Please set down word for word every line from the one holding "theorem revRelabelCM_revRelabelCM (hθ" to the end of the data below, both included.

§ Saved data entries
------------------------------------------------------------

/-!
# `Balaban1983to89.B3Cor23Concrete` — T. Bałaban, *(Higgs)₂,₃ quantum fields in a finite volume. III. Renormalization*,
Commun. Math. Phys. **88** (1983) 411–445 [Balaban1983Higgs3]: **Corollary 2.3** (p. 429) and the estimate **(2.17)** decided
on the CONCRETE family of graphs built from the vertex catalogue (1.6)–(1.15)

statement-level skeleton of published theorems with citation tags; proofs where landed; nothing here is a claim about the Yang–Mills mass gap

PDF held: `paper:balaban1983-higgs-2-3-quantum-fields-finite-volume` (journal page = PDF page + 410).  Renders read as images for
every quotation below: `run/shared/lean/pub/pub-balaban/b2b-balaban-ref1/pages/1983-cmp88-higgs23-III/1983-cmp88-higgs23-III-p003,
p004, p005, p007, p008, p012, p013, p018, p019, p021, p022-x4.png` (journal pp. 413, 414, 415, 417, 418, 422, 423, 428, 429, 431, 432).

CITATION HEADER (lean-in-tree rule).  Part of the lit-balaban TYPED SKELETON (HOME `run/shared/lean/pub/lit-balaban/`), Phase 2,
seat p18 (PHASE2-TARGETS §G.3), SKELETON rows **B3.Cor2.3** (decl of record `B3Sect2Statements.Cor23`, kind «model-instance») and
**B3.Eq2.17** (`B3Sect2Statements.Ineq217`, the estimate the printed proof of Cor. 2.3 invokes: *"from which it follows that
the graphs with more than four external legs have positive degree in d = 3"*, p. 429).  Unit `lit-balaban-p18`.

THE MODEL INSTANCE (`Graph`, `family`).  p. 415 [PDF 5], verbatim: *"Now a graph for us is a collection of internal lines,
external legs, and vertices connected in the usual sense. There is at least one internal line, and every internal line has a
vertex at each endpoint. The construction of graphs is otherwise arbitrary."*  A graph of the model is: finitely many vertices,
each a vertex of the catalogue (1.6)–(1.15) (`B3Prop1.VertexKind`) satisfying the printed side conditions for the expansion
order n̄ (`VertexKind.Admissible n̄`; n̄ > 12 is the paper's standing choice, p. 418 l. 1); the legs of a vertex are its φ′-legs
and its A′-legs (`B3VertexBridge.toCounts`; the legs of the external field Ã are *external fields* of dimension 0, p. 422, and
are not legs of the graph); the internal lines are recorded by the map «the other endpoint of the line through this leg» — a
fixed-point-free symmetric partial pairing of legs joining φ′-legs to φ′-legs and A′-legs to A′-legs (p. 414: *"All the A′-legs
are contracted, i.e. they are divided into pairs and each pair is replaced by the corresponding propagator. Some φ′-legs are
replaced by external scalar fields and the remaining are again divided into pairs"*), with at least one line; the covariant
differentiation D^η_B̃ of (1.8)/(1.9) acts on its φ′(b)-leg (the first scalar leg), so it *"acts on an internal line"* (2.1) iff
that leg is internal.  Mass renormalization vertices are taken in the ATTACHED form of p. 423 [PDF 13], verbatim: *"Thus the
degree of G is the same as the degree of a graph G′ obtained from G by attaching the corresponding graphs to the mass
renormalization vertices"* — so every vertex (1.7) present carries one of the finite counterterms δm²_fin, δm²_{K,k} (*"We will
say also that the degrees of these counterterms are equal to 0"*, p. 423) and D(G) is (2.2) (`B3Sect2Statements.graphDegree`
with all counterterm degrees 0).  Connectedness (p. 423 "degree of a connected graph") is NOT imposed: every positive result
below holds for all graphs of the model, and the refuting graphs are connected.  The dimension `d` is a parameter of the degree.

WHAT THIS MODULE CONTAINS (all sorry-free; no `Prop` fact is introduced).  The carrier `Graph n̄` with its degree data
((2.1) `Graph.vertexDeg`, (2.2) `Graph.deg`, the number of external legs `Graph.numExtLegs` with `numExtLegs_eq_card`), the
family `family d n̄ : B3Sect2Statements.GraphFamily`, the "other endpoint" lemmas the case analysis of pp. 428–429 uses
(`Graph.other_scalar`, `Graph.other_vector`), and the per-vertex evaluations of (2.1) on the catalogue in d = 3 (`Facts.*`: every admissible
vertex has D_G(v) ≥ 1/2, ≥ 1 unless exactly one A′-leg is internal; vertices (1.13)–(1.15) have D_G(v) ≥ 5/2, ≥ 3 = d with an
internal A′-leg, > d with two; R-vertices have D_G(v) ≥ n̄ + 1) and, for every d ≥ 2, the leg bookkeeping
`Facts.degree_add_ext_le_degreeIn` (each external leg raises (2.1) by (d−2)/2).  The sibling module `…B3Cor23ConcreteProof`
proves on this carrier: (2.17) for 2 ≤ d ≤ 4, the four printed implications of Cor. 2.3 in d = 3 (the third one with «≥ 2
external legs»), Cor. 2.3 verbatim on the graphs with ≥ 2 external legs, and its failure as printed (the (1.7)-tadpole).
-/

namespace Literature.MathematicalPhysics.QuantumFieldTheory.Balaban1983to89.B3Cor23Concrete

open Finset B3Prop1 B3Sect2Statements B3VertexBridge

/-! ## The concrete graphs of the expansion -/

/-- The legs of a family of catalogue vertices: a leg is a vertex together with one of its φ′-legs (`inl`) or one of its
A′-legs (`inr`) (p. 415: *"an external scalar field, or a leg in a vertex … an external vector field, or a leg in a vertex"*).
[cite: Balaban1983Higgs3, (1.17) p.415] -/
abbrev Leg {nV : ℕ} (kind : Fin nV → VertexKind) : Type :=
  Σ i : Fin nV, (Fin (kind i).scalarLegs ⊕ Fin (kind i).vectorLegs)

/-- A graph of the perturbation expansion, p. 415 [PDF 5], verbatim: *"Now a graph for us is a collection of internal lines,
external legs, and vertices connected in the usual sense. There is at least one internal line, and every internal line has a
vertex at each endpoint. The construction of graphs is otherwise arbitrary."* — vertices from the catalogue (1.6)–(1.15) with the
printed side conditions for the order n̄; internal lines as the pairing «other endpoint» of legs (scalar with scalar, vector with
vector, p. 414); mass renormalization vertices in the attached form of p. 423 (module docstring).
[cite: Balaban1983Higgs3, p.415] -/
structure Graph (nbar : ℕ) where
  /-- number of vertices -/
  nV : ℕ
  /-- the vertices, from the catalogue (1.6)–(1.15) -/
  kind : Fin nV → VertexKind
  /-- the printed side conditions "n, n′ ≤ n̄, n + n′ ≥ 1", … -/
  adm : ∀ i, (kind i).Admissible nbar
  /-- the internal lines: the other endpoint of the line through a leg (`none` = the leg is external) -/
  other : Leg kind → Option (Leg kind)
  /-- a line has two distinct endpoints -/
  other_ne : ∀ x y, other x = some y → y ≠ x
  /-- "the other endpoint" is symmetric -/
  other_symm : ∀ x y, other x = some y → other y = some x
  /-- scalar lines join φ′-legs, vector lines join A′-legs -/
  other_isLeft : ∀ x y, other x = some y → x.2.isLeft = y.2.isLeft
  /-- "There is at least one internal line" -/
  exists_line : ∃ x, (other x).isSome

namespace Graph

variable {nbar : ℕ} (G : Graph nbar)

/-- the number of φ′-legs of the vertex `i` lying on internal lines of G ((2.1) p. 422). [cite: Balaban1983Higgs3, (2.1) p.422] -/
def intScalar (i : Fin G.nV) : ℕ := (univ.filter fun j : Fin (G.kind i).scalarLegs => (G.other ⟨i, .inl j⟩).isSome).card

/-- the number of A′-legs of the vertex `i` lying on internal lines of G ((2.1) p. 422). [cite: Balaban1983Higgs3, (2.1) p.422] -/
def intVector (i : Fin G.nV) : ℕ := (univ.filter fun j : Fin (G.kind i).vectorLegs => (G.other ⟨i, .inr j⟩).isSome).card

/-- the number of differentiations of the vertex `i` acting on internal lines of G ((2.1) p. 422): the differentiation D^η_B̃
of (1.8)/(1.9) acts on the leg φ′(b), the first scalar leg. [cite: Balaban1983Higgs3, (2.1) p.422] -/
def intDiffs (i : Fin G.nV) : ℕ :=
  if h : 0 < (G.kind i).scalarLegs then (if (G.other ⟨i, .inl ⟨0, h⟩⟩).isSome then (G.kind i).diffCount else 0) else 0

/-- the number of legs (φ′ or A′) of the vertex `i` NOT lying on internal lines, i.e. its external legs.
[cite: Balaban1983Higgs3, (2.17) p.429] -/
def extLegs (i : Fin G.nV) : ℕ := ((G.kind i).scalarLegs - G.intScalar i) + ((G.kind i).vectorLegs - G.intVector i)

/-- "(a number of external legs)" of (2.17) / Cor. 2.3: the legs of the vertices of G not lying on internal lines, counted
vertex by vertex (= the number of legs `x` with `other x = none`, `numExtLegs_eq_card`). [cite: Balaban1983Higgs3, (2.17) p.429] -/
def numExtLegs : ℕ := ∑ i, G.extLegs i

/-- kernel: internal φ′-legs of a vertex are among its φ′-legs. [cite: Balaban1983Higgs3, (2.1) p.422] -/
theorem intScalar_le (i : Fin G.nV) : G.intScalar i ≤ (G.kind i).scalarLegs :=
  (card_filter_le _ _).trans (by simp)

/-- kernel: internal A′-legs of a vertex are among its A′-legs. [cite: Balaban1983Higgs3, (2.1) p.422] -/
theorem intVector_le (i : Fin G.nV) : G.intVector i ≤ (G.kind i).vectorLegs :=
  (card_filter_le _ _).trans (by simp)

/-- kernel: differentiations acting on internal lines are among the differentiations of the vertex. [cite: Balaban1983Higgs3, (2.1) p.422] -/
theorem intDiffs_le (i : Fin G.nV) : G.intDiffs i ≤ (G.kind i).diffCount := by
  unfold intDiffs; split_ifs <;> simp
import Summits.QuantumFields.GaugeBoot.TruncatedRightRows
import Summits.QuantumFields.GaugeBoot.BootstrapReflections
import HarnessLib

/-!
# Link-reversing relabellings of a lattice bootstrap: left rows of the reversed links become right rows (gauge-boot, L1/L4 supplement)

HONEST FRAMING (cell `pub-gaugeboot`, page 1 of every file): the venture produces certified bounds
on lattice expectations at stated coupling, gauge group, dimension and torus size; NOT a mass gap,
NOT a continuum limit, NOT a string tension; NOT Yang–Mills-summit-bearing (barriers
`FixedCouplingUltralocality`, `PerturbativeInvisibility`). Structural; it certifies no number.

## Content (any lattice `ι`, any topological group `G`, any unitary representation `r`)

`BootstrapSymmetryReduction` treats symmetries which RELABEL the links (`U ↦ U ∘ π`). An
orientation-reversing lattice symmetry (a reflection of the torus or of `ℤ^d`) maps some positively
oriented links onto NEGATIVELY oriented ones, read through the inverse. The mechanism, for any map
`θ : ι → ι` of the links and any set `rev` of links read REVERSED:

* `revRelabelCM θ rev : C(ι → G, ι → G)`, `(Θ U)_e = U_{θ e}⁻¹` if `rev e`, `U_{θ e}` otherwise
  (`revRelabelCM_of_forall_not`: no reversed link = the plain relabelling; `revRelabelCM_revRelabelCM`:
  an involution when `θ` is one and `rev` is `θ`-stable);
* ★ `revRelabelCM_update_carried` / `_reversed` — at a carried link the left one-link shift at `θ e`
  is read as the left shift at `e`; at a REVERSED link the RIGHT shift (by the inverse) at `θ e` is;
* `reEntry_comp_revRelabelCM`, `imEntry_comp_revRelabelCM` (`ρ(U⁻¹) = ρ(U)ᴴ`: `Re ρ_{ab} ↦ Re ρ_{ba}`,
  `Im ρ_{ab} ↦ -Im ρ_{ba}` at a reversed link); `comp_revRelabelCM_entryGens` (generators ↦ `±`
  generators), ★ `comp_revRelabelCM_mem_polyAlgebra`, ★ `comp_revRelabelCM_mem_wordTruncation`;
* ★★ `rows_comp_revRelabelCM` — THE LEVEL BOOKKEEPING: `Θ`-covariant local actions
  (`S_e (Θ U) = S_{θ e} U`), `φ` with the LEFT rows for the test functions of `W` and the RIGHT rows
  for those of a `Θ`-stable `V ⊆ W` ⇒ `φ ∘ Θ^*` has the left rows for `V` (carried link: the left
  row of `f ∘ Θ` at `θ e`; reversed link: the RIGHT row of `f ∘ Θ` at `θ e`);
* ★★ `IsBootstrapFeasible.comp_revRelabel_of_rightRows` (level-`W` feasible + right rows on `V` ⇒
  the reflected functional is level-`V` feasible); ★★ `IsSDFunctional.comp_revRelabel` (untruncated).

Instances: the torus reflection `negReflectCM` (`BootstrapReflections`), the axis reflections
`configSiteReflect i` of `ℤ^d` (`ClassB`; sequel `BootstrapReflectionsZd`).

References: V. Kazakov, Z. Zheng, arXiv:2203.11360 §3.2–3.3 (loops modulo the hyperoctahedral
group); K. Gatermann, P. A. Parrilo, J. Pure Appl. Algebra 192 (2004) 95, Thm 3.3; M. Creutz,
Quarks, gluons and lattices (1983) Ch. 8 (link reversal carries the inverse). Folklore.
-/

noncomputable section

open Filter Topology NormedSpace
open Literature.MathematicalPhysics.QuantumFieldTheory (LatticeRep)

namespace Summit.QuantumFields.GaugeBoot

/-! ## Link-reversing relabellings -/

section Defs

variable {ι : Type*} {G : Type*} [Group G] [TopologicalSpace G] [IsTopologicalGroup G]
  (θ : ι → ι) (rev : ι → Prop) [DecidablePred rev]

/-- **A link-reversing relabelling** of the configurations: the link `e` of the new configuration
reads the link `θ e` of the old one, INVERTED when `rev e` (the link `θ e` is traversed backwards).
[folklore] -/
def revRelabelCM : C(ι → G, ι → G) where
  toFun U e := if rev e then (U (θ e))⁻¹ else U (θ e)
  continuous_toFun := by
    refine continuous_pi fun e => ?_
    by_cases h : rev e
    · simp only [h, ↓reduceIte]
      exact (continuous_apply _).inv
    · simp only [h, ↓reduceIte]
      exact continuous_apply _

/-- `revRelabelCM` evaluated. -/
@[simp] theorem revRelabelCM_apply (U : ι → G) (e : ι) :
    revRelabelCM (G := G) θ rev U e = if rev e then (U (θ e))⁻¹ else U (θ e) := rfl

/-- **No reversed link: the plain relabelling** of `BootstrapLatticeSymmetry`. -/
theorem revRelabelCM_of_forall_not (h : ∀ e, ¬ rev e) :
    revRelabelCM (G := G) θ rev = relabelCM (G := G) θ := by
  ext U e
  rw [revRelabelCM_apply, if_neg (h e), relabelCM_apply]

/-- **An involution** when `θ` is an involution and the reversed set is `θ`-stable. -/
theorem revRelabelCM_revRelabelCM (hθ : Function.Involutive θ) (hrev : ∀ e, rev (θ e) ↔ rev e)
    (U : ι → G) : revRelabelCM (G := G) θ rev (revRelabelCM (G := G) θ rev U) = U := by
  funext e
  by_cases he : rev e
  · rw [revRelabelCM_apply, if_pos he, revRelabelCM_apply, if_pos ((hrev e).2 he), hθ e, inv_inv]
  · have hne : ¬ rev (θ e) := fun h => he ((hrev e).1 h)
    rw [revRelabelCM_apply, if_neg he, revRelabelCM_apply, if_neg hne, hθ e]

------------------------------------------------------------

§ Task solution
theorem revRelabelCM_revRelabelCM (hθ : Function.Involutive θ) (hrev : ∀ e, rev (θ e) ↔ rev e)
    (U : ι → G) : revRelabelCM (G := G) θ rev (revRelabelCM (G := G) θ rev U) = U := by
  funext e
  by_cases he : rev e
  · rw [revRelabelCM_apply, if_pos he, revRelabelCM_apply, if_pos ((hrev e).2 he), hθ e, inv_inv]
  · have hne : ¬ rev (θ e) := fun h => he ((hrev e).1 h)
    rw [revRelabelCM_apply, if_neg he, revRelabelCM_apply, if_neg hne, hθ e]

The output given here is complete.